The Morton family inhabited the Newton house. They were plagued by the beast. Six expensive Arab horses were found so severely injured that they were destroyed, strange howls emanated from the local woods, many animals were found in the shadows ripped to pieces, and large rewards were offered to anyone who could shackle the monster. The Morton family could no longer live in the house. Their farm was a non-existent business for fear of the demon, hen houses were damaged, chickens mutilated, and of 1023 sheep on the land, 887 were killed. The family moved on and the house remained uninhabited and the legend remained dormant, until 1834. A child was attacked and crippled by an enormous dog on the outskirts of Alton. The boy had to have a leg amputated, whilst his other limb was badly chewed. Despite a huge hunt there was no sign of the beast, and despite the dread of local legend, surely the same monster had no been to blame? Evidence mounted, however, that the Hampshire Devil Dog somehow had a life-span of 150 years. Cattle and sheep were often found in appalling state after severe attacks in the early 1900s, local fox hunts were often cancelled in fear of the dog, and the legend was revived in 1963.

Who knows when or where the Devil Dog will strike again.

1 comment:

  1. Anonymous8:55 PM

    Just out of interest, which local fox-hunts cancelled meets because of this dog?
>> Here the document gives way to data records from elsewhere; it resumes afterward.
/-- Statement of STUB D (the open residual — HOST-TO-SUBSET TRANSFER of low overlay rank; TPP-free,
pairwise hypotheses only): there are `Γ, c > 0`, `n₀` such that for `n ≥ n₀`, fixed-point-free
involutions `μ₀, μ₁, μ₂` of `Fin n` with the pair `(μ₀, μ₂)` in long-cycle position
(`|C(μ₀) ∩ C(μ₂)| ≤ e^{c√n}`) and host-certified (`rank (hostVis μ₀ μ₂) ≤ √(n!) e^{-Γ√n}`, the
output of STUB C), every ACTIVE pair `X₀ ⊆ C(μ₀)`, `X₂ ⊆ C(μ₂)` (`|C(μ_i)| ≤ |X_i| e^{c√n}`) with
`Q(X₀) ∩ Q(X₂) ⊆ {1}` admits a kernel `k` on `S_n`, `k 1 ≠ 0`, supported on the active overlay
set `Q(X₀)·Q(X₂)`, whose convolution matrix on the third host `C(μ₁)` has rank
`≤ √(n!)·e^{-c√n}` (a factor `≈ e^{c√n} n^{1/4}` below the trivial `|C(μ₁)|`). Saturated pairs
(`Q(X_i) = C(μ_i)`) are STUB C with `k = 1_{C(μ₀)C(μ₂)}`; the first open instances are two
differently-rooted sub-hosts `C(μ_i) ∩ Stab(r_i)` and two rooted torus Hamming balls / parity-product
sets (triage E1–E3, X_H), where `1_{C(μ₀)C(μ₂)}` restricted to `Q(X₀)Q(X₂)` is no longer
admissible and the Turán repair is void. -/
def ActivePairTransfer : Prop :=
  ∃ Γ : ℝ, 0 < Γ ∧ ∃ c : ℝ, 0 < c ∧ ∃ n₀ : ℕ, ∀ n ≥ n₀, ∀ μ₀ μ₁ μ₂ : Equiv.Perm (Fin n),
    (μ₀ * μ₀ = 1 ∧ ∀ x, μ₀ x ≠ x) → (μ₁ * μ₁ = 1 ∧ ∀ x, μ₁ x ≠ x) → (μ₂ * μ₂ = 1 ∧ ∀ x, μ₂ x ≠ x) →
    ((host μ₀ ∩ host μ₂).card : ℝ) ≤ Real.exp (c * Real.sqrt (n : ℝ)) →
    ((hostVis μ₀ μ₂).rank : ℝ) ≤ Real.sqrt (n.factorial : ℝ) * Real.exp (-(Γ * Real.sqrt (n : ℝ))) →
    ∀ X₀ X₂ : Finset (Equiv.Perm (Fin n)), X₀ ⊆ host μ₀ → X₂ ⊆ host μ₂ →
      ((host μ₀).card : ℝ) ≤ (X₀.card : ℝ) * Real.exp (c * Real.sqrt (n : ℝ)) →
      ((host μ₂).card : ℝ) ≤ (X₂.card : ℝ) * Real.exp (c * Real.sqrt (n : ℝ)) →
      X₀ * X₀⁻¹ ∩ (X₂ * X₂⁻¹) ⊆ {1} →
      ∃ k : Equiv.Perm (Fin n) → ℝ, k 1 ≠ 0 ∧ (∀ g, k g ≠ 0 → g ∈ X₀ * X₀⁻¹ * (X₂ * X₂⁻¹)) ∧
        ((kerMat (host μ₁) k).rank : ℝ)
          ≤ Real.sqrt (n.factorial : ℝ) * Real.exp (-(c * Real.sqrt (n : ℝ)))

/-! ### The registered stubs -/

/-- STUB A (M, provable now) — PACKING REGIME + HOST ORDER. `|X||Y||C(μ) ∩ C(ν)| ≤ |C(μ)||C(ν)|`
by injectivity of `(x, y) ↦ x⁻¹ y : X × Y → C(μ)C(ν)` (tree pattern
`Literature.Barriers.MatrixMultiplication.SubgroupTPP` / `card_mul_card_le_card_inf_mul_card` in
`NormalizerBarrier.lean`, `Subgroup.card_mul_eq_card_subgroup_mul_card_quotient`-type counting), then
`|C(μ)| = 2^m·m!` from `Equiv.Perm.nat_card_centralizer` (cycle type `{2^m}`) and
`(2^m m!)² = (2m)!·4^m/((2m).choose m) ≤ (2m)!·(2m+1)` (`Nat.four_pow_le_two_mul_self_mul_centralBinom`),
finally `2m + 1 ≤ e^{ε√(2m)}` for `m ≥ m₀(ε)` (`Real.add_one_le_exp`/`Real.pow_div_factorial_le_exp`). -/
theorem stub_hostPacking :
    ∀ ε : ℝ, 0 < ε → ∃ n₀ : ℕ, ∀ n ≥ n₀, ∀ μ ν : Equiv.Perm (Fin n),
    (μ * μ = 1 ∧ ∀ x, μ x ≠ x) → (ν * ν = 1 ∧ ∀ x, ν x ≠ x) →
    ∀ X Y : Finset (Equiv.Perm (Fin n)), X ⊆ host μ → Y ⊆ host ν →
      (∀ x ∈ X, ∀ x' ∈ X, ∀ y ∈ Y, ∀ y' ∈ Y, x * x'⁻¹ * (y * y'⁻¹) = 1 → x = x' ∧ y = y') →
      ((X.card * Y.card * (host μ ∩ host ν).card : ℕ) : ℝ)
        ≤ (n.factorial : ℝ) * Real.exp (ε * Real.sqrt (n : ℝ)) := by
  sorry

/-- STUB B (M, provable now) — THE RANK LEVER (Haemers / set-pair, kernel form): the `X × X`
principal submatrix of `kerMat H k` is `k 1 • 1`, so `|X| = rank` of it `≤ rank (kerMat H k)`
(`Matrix.rank_submatrix_le`-type monotonicity via `LinearMap.range` of `mulVecLin` composed with the
coordinate inclusion/projection `X ↪ H`; `Matrix.rank_diagonal`/`rank_smul`). -/
theorem stub_kernelSieve :
    ∀ (G : Type) [Group G] (H X : Finset G) (k : G → ℝ), X ⊆ H → k 1 ≠ 0 →
    (∀ x ∈ X, ∀ x' ∈ X, x ≠ x' → k (x * x'⁻¹) = 0) → X.card ≤ (kerMat H k).rank := by
  sorry

/-- STUB C (XL; the level-0 theorem of the merged rank lever — true in print modulo the large-deviation
bookkeeping, numerically certified) — LONG-CYCLE VANISHING OF THE HOST OVERLAY RANK. Plan for the
prover (helper lemmas ride with `--supports`): (1) `hostVis μ ν` is constant on left `C(μ)`-cosets ×
left `C(ν)`-cosets and equals the lifted class matrix `A_τ` of the perfect-matching scheme, so
`rank = #{λ ⊢ m : ω^λ_τ ≠ 0}`-weighted `Σ f^{2λ}` (Gelfand pair `(S_{2m}, B_m)`: Macdonald VII (1.4)–(1.5),
(2.4) `1_B^{S_{2m}} = ⊕ S^{2λ}`, Ex. 5); (2) `|C(μ) ∩ C(ν)| = z_{2τ} = ∏ (2k)^{c_k} c_k! ≥ 2^{ℓ(τ)}`
(Macdonald VII (2.3)); (3) support criterion `ω^λ_τ ≠ 0 ⇒ λ₁ + λ₂ + (ℓ(λ) - 2)⁺ ≥ τ₁` (Ex. 2(c) for
`τ = (m)`; general `τ` via `p_τ = p_{τ'} p_{τ₁}`, `p_{τ₁} ∈ span{J_ν : ν ⊢ τ₁, ν₃ ≤ 1}` and Pieri
containment VI (7.4)/VII (2.28); verified with 0 violations for all `λ, τ`, `m ≤ 7`, by two triagers and
to `m ≤ 13` by the ideator); (4) `f^{2λ}/(2m-1)!! = P(RS-shape of a uniform fpf involution = (2λ)')`
(Schützenberger), `ℓ(λ) = LIS`, `2λ₁ = LDS`, and the first-moment tails
`P(LIS ≥ y√(2m)) ≤ (e²/y²)^{y√(2m)}`-type; (5) `(2m-1)!! = n!/|B| ≤ √(n!)`. -/
theorem stub_hostPairRank :
    ∀ Γ : ℝ, 0 < Γ → ∃ c : ℝ, 0 < c ∧ ∃ n₀ : ℕ, ∀ n ≥ n₀, ∀ μ ν : Equiv.Perm (Fin n),
    (μ * μ = 1 ∧ ∀ x, μ x ≠ x) → (ν * ν = 1 ∧ ∀ x, ν x ≠ x) →
    ((host μ ∩ host ν).card : ℝ) ≤ Real.exp (c * Real.sqrt (n : ℝ)) →
    ((hostVis μ ν).rank : ℝ) ≤ Real.sqrt (n.factorial : ℝ) * Real.exp (-(Γ * Real.sqrt (n : ℝ))) := by
  sorry

/-- STUB D (open; HARDEST — the line's bet) — HOST-TO-SUBSET TRANSFER OF LOW OVERLAY RANK
(Haemers minrank of the ACTIVE overlay graph on the third host). See `ActivePairTransfer`. It is the
exact residual of the rank lever for subsets: STUB B turns any such kernel into `|X 1| ≤ rank`, and the
TPP supplies precisely its two hypotheses (`Q(X₀) ∩ Q(X₂) = {1}`, `Q(X 1) ∖ 1 ∩ Q(X₀)Q(X₂) = ∅`).
Known cases: saturated pairs (STUB C); one rooted host + one set of size `> |B|/2`
(`C(μ₀) = K₀·D`, `D = C(μ₀) ∩ C(μ₂)`); common-root rooted pairs (zeros inherited exactly, `vr = n·F(m)`,
triage r1-1/2/3). Cheapest falsifier: two DIFFERENTLY rooted sub-hosts in Hamiltonian position at
`n = 12, 14, 16` — compute the largest `X 1 ⊆ C(μ₁)` with `Q(X 1) ∩ K₀K₂ = {1}` and the rank of
`1_{K₀K₂}` restricted to `C(μ₁)` (triage r1-2 measured the `S_n`-level rank `≥ 0.52·[S_n:K]`, so the
host-level kernel is NOT admissible evidence there; the `C(μ₁)`-restricted minrank is the open number). -/
theorem stub_activePairTransfer :
    ∃ Γ : ℝ, 0 < Γ ∧ ∃ c : ℝ, 0 < c ∧ ∃ n₀ : ℕ, ∀ n ≥ n₀, ∀ μ₀ μ₁ μ₂ : Equiv.Perm (Fin n),
    (μ₀ * μ₀ = 1 ∧ ∀ x, μ₀ x ≠ x) → (μ₁ * μ₁ = 1 ∧ ∀ x, μ₁ x ≠ x) → (μ₂ * μ₂ = 1 ∧ ∀ x, μ₂ x ≠ x) →
    ((host μ₀ ∩ host μ₂).card : ℝ) ≤ Real.exp (c * Real.sqrt (n : ℝ)) →
    ((hostVis μ₀ μ₂).rank : ℝ) ≤ Real.sqrt (n.factorial : ℝ) * Real.exp (-(Γ * Real.sqrt (n : ℝ))) →
    ∀ X₀ X₂ : Finset (Equiv.Perm (Fin n)), X₀ ⊆ host μ₀ → X₂ ⊆ host μ₂ →
      ((host μ₀).card : ℝ) ≤ (X₀.card : ℝ) * Real.exp (c * Real.sqrt (n : ℝ)) →
      ((host μ₂).card : ℝ) ≤ (X₂.card : ℝ) * Real.exp (c * Real.sqrt (n : ℝ)) →
      X₀ * X₀⁻¹ ∩ (X₂ * X₂⁻¹) ⊆ {1} →
      ∃ k : Equiv.Perm (Fin n) → ℝ, k 1 ≠ 0 ∧ (∀ g, k g ≠ 0 → g ∈ X₀ * X₀⁻¹ * (X₂ * X₂⁻¹)) ∧
        ((kerMat (host μ₁) k).rank : ℝ)
          ≤ Real.sqrt (n.factorial : ℝ) * Real.exp (-(c * Real.sqrt (n : ℝ))) := by
  sorry

namespace Registered

/-- Alias of `HostPacking` keyed by the registered stub name. -/
abbrev stub_hostPacking : Prop := HostPacking
/-- Alias of `KernelSieve` keyed by the registered stub name. -/
abbrev stub_kernelSieve : Prop := KernelSieve
/-- Alias of `HostPairRank` keyed by the registered stub name. -/
abbrev stub_hostPairRank : Prop := HostPairRank
/-- Alias of `ActivePairTransfer` keyed by the registered stub name. -/
abbrev stub_activePairTransfer : Prop := ActivePairTransfer

end Registered

/-! ### Glue lemmas (proved): exponents and the three case estimates -/

theorem rpow_three_halves (F : ℝ) (hF : 0 ≤ F) : F ^ ((3 : ℝ) / 2) = F * Real.sqrt F := by
  have h : (3 : ℝ) / 2 = 1 + 1 / 2 := by norm_num
  rw [h, Real.rpow_add' hF (by norm_num), Real.rpow_one, Real.sqrt_eq_rpow]

/-- Case 1 of the glue (packing regime `e^{c s} ≤ z`). -/
theorem arith_case1 {x0 x1 x2 z F s c : ℝ} (hx1 : 0 ≤ x1)
    (hP : 0 ≤ x0 * x1 * x2) (hF : 0 ≤ F) (hz : Real.exp (c * s) ≤ z)
    (hpair : x0 * x2 * z ≤ F * Real.exp (c / 2 * s))
    (hb1 : x1 ≤ Real.sqrt F * Real.exp (c / 4 * s)) :
    x0 * x1 * x2 ≤ F * Real.sqrt F * Real.exp (-(c / 4 * s)) := by
  have hE : 0 < Real.exp (c * s) := Real.exp_pos _
  refine le_of_mul_le_mul_right ?_ hE
  have key : Real.exp (c / 2 * s) * Real.exp (c / 4 * s)
      = Real.exp (-(c / 4 * s)) * Real.exp (c * s) := by
    rw [← Real.exp_add, ← Real.exp_add]; congr 1; ring
  calc x0 * x1 * x2 * Real.exp (c * s) ≤ x0 * x1 * x2 * z :=
        mul_le_mul_of_nonneg_left hz hP
    _ = (x0 * x2 * z) * x1 := by ring
    _ ≤ (F * Real.exp (c / 2 * s)) * (Real.sqrt F * Real.exp (c / 4 * s)) :=
        mul_le_mul hpair hb1 hx1 (by positivity)
    _ = F * Real.sqrt F * Real.exp (-(c / 4 * s)) * Real.exp (c * s) := by
        linear_combination (F * Real.sqrt F) * key

/-- Cases 2a/2b of the glue (a lopsided set: `x0 e^{c_D s} < b0`). -/
theorem arith_case2a {x0 x1 x2 b0 b1 b2 F s c cD : ℝ} (hx0 : 0 ≤ x0) (hx1 : 0 ≤ x1) (hx2 : 0 ≤ x2)
    (hF : 0 ≤ F) (hs : 0 ≤ s) (hcD : c ≤ cD)
    (ha : x0 * Real.exp (cD * s) < b0) (h1 : x1 ≤ b1) (h2 : x2 ≤ b2)
    (hb0 : b0 ≤ Real.sqrt F * Real.exp (c / 4 * s)) (hb1 : b1 ≤ Real.sqrt F * Real.exp (c / 4 * s))
    (hb2 : b2 ≤ Real.sqrt F * Real.exp (c / 4 * s)) :
    x0 * x1 * x2 ≤ F * Real.sqrt F * Real.exp (-(c / 4 * s)) := by
  have hE : 0 < Real.exp (cD * s) := Real.exp_pos _
  refine le_of_mul_le_mul_right ?_ hE
  have hb0' : 0 ≤ b0 := le_trans (by positivity) ha.le
  have hR0 : 0 ≤ Real.sqrt F * Real.exp (c / 4 * s) := by positivity
  have h3 : Real.exp (c / 4 * s) * Real.exp (c / 4 * s) * Real.exp (c / 4 * s)
      = Real.exp (3 * c / 4 * s) := by
    rw [← Real.exp_add, ← Real.exp_add]; congr 1; ring
  have hRRR : (Real.sqrt F * Real.exp (c / 4 * s)) * (Real.sqrt F * Real.exp (c / 4 * s))
      * (Real.sqrt F * Real.exp (c / 4 * s)) = F * Real.sqrt F * Real.exp (3 * c / 4 * s) := by
    calc (Real.sqrt F * Real.exp (c / 4 * s)) * (Real.sqrt F * Real.exp (c / 4 * s))
          * (Real.sqrt F * Real.exp (c / 4 * s))
        = (Real.sqrt F * Real.sqrt F) * Real.sqrt F
            * (Real.exp (c / 4 * s) * Real.exp (c / 4 * s) * Real.exp (c / 4 * s)) := by ring
      _ = F * Real.sqrt F * Real.exp (3 * c / 4 * s) := by rw [Real.mul_self_sqrt hF, h3]
  have hexp : Real.exp (3 * c / 4 * s) ≤ Real.exp (-(c / 4 * s)) * Real.exp (cD * s) := by
    rw [← Real.exp_add, Real.exp_le_exp]
    have := mul_le_mul_of_nonneg_right hcD hs
    linarith
  calc x0 * x1 * x2 * Real.exp (cD * s) = (x0 * Real.exp (cD * s)) * x1 * x2 := by ring
    _ ≤ b0 * b1 * b2 :=
        mul_le_mul (mul_le_mul ha.le h1 hx1 hb0') h2 hx2 (mul_nonneg hb0' (hx1.trans h1))
    _ ≤ (Real.sqrt F * Real.exp (c / 4 * s)) * (Real.sqrt F * Real.exp (c / 4 * s))
          * (Real.sqrt F * Real.exp (c / 4 * s)) :=
        mul_le_mul (mul_le_mul hb0 hb1 (hx1.trans h1) hR0) hb2 (hx2.trans h2) (mul_nonneg hR0 hR0)
    _ = F * Real.sqrt F * Real.exp (3 * c / 4 * s) := hRRR
    _ ≤ F * Real.sqrt F * (Real.exp (-(c / 4 * s)) * Real.exp (cD * s)) :=
        mul_le_mul_of_nonneg_left hexp (by positivity)
    _ = F * Real.sqrt F * Real.exp (-(c / 4 * s)) * Real.exp (cD * s) := by ring

/-- Case 2c of the glue (transfer kernel of rank `r ≥ x1`, `r ≤ √F e^{-c_D s}`). -/
theorem arith_case2c {x0 x1 x2 z r F s c cD : ℝ} (hx0 : 0 ≤ x0) (hx1 : 0 ≤ x1) (hx2 : 0 ≤ x2)
    (hF : 0 ≤ F) (hs : 0 ≤ s) (hc : 0 ≤ c) (hcD : c ≤ cD) (hz : 1 ≤ z)
    (hpair : x0 * x2 * z ≤ F * Real.exp (c / 2 * s))
    (hr1 : x1 ≤ r) (hr : r ≤ Real.sqrt F * Real.exp (-(cD * s))) :
    x0 * x1 * x2 ≤ F * Real.sqrt F * Real.exp (-(c / 4 * s)) := by
  have hexp : Real.exp (-(cD * s)) * Real.exp (c / 2 * s) ≤ Real.exp (-(c / 4 * s)) := by
    rw [← Real.exp_add, Real.exp_le_exp]
    have h1 := mul_le_mul_of_nonneg_right hcD hs
    have h2 := mul_nonneg hc hs
    linarith
  have hz0 : 0 ≤ z := zero_le_one.trans hz
  calc x0 * x1 * x2 = x1 * (x0 * x2) := by ring
    _ ≤ x1 * (x0 * x2 * z) := by
        apply mul_le_mul_of_nonneg_left _ hx1
        calc x0 * x2 = x0 * x2 * 1 := (mul_one _).symm
          _ ≤ x0 * x2 * z := mul_le_mul_of_nonneg_left hz (mul_nonneg hx0 hx2)
    _ ≤ (Real.sqrt F * Real.exp (-(cD * s))) * (F * Real.exp (c / 2 * s)) :=
        mul_le_mul (hr1.trans hr) hpair (mul_nonneg (mul_nonneg hx0 hx2) hz0) (by positivity)
    _ = F * Real.sqrt F * (Real.exp (-(cD * s)) * Real.exp (c / 2 * s)) := by ring
    _ ≤ F * Real.sqrt F * Real.exp (-(c / 4 * s)) := mul_le_mul_of_nonneg_left hexp (by positivity)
As far as I can tell, the area affected is on the borders of the territories of the Hampshire Hunt, the Hursley Hambledon and what is now the amalgamated area hunted by the Chiddingfold, Leconsfield and Cowdray hunt, but which may (or may not) have been them since they are an amalgamation of at least three previous hunts and possibly an unauthorised outfit hunting the same area as one of the above.

    So, if you happen to know which ones it was, maybe a little delving into the diaries of former huntsmen and masters might be possible, since if there's one group of people who most certainly would detect the presence of a huge hound or a large wildcat it is a mounted foxhunt.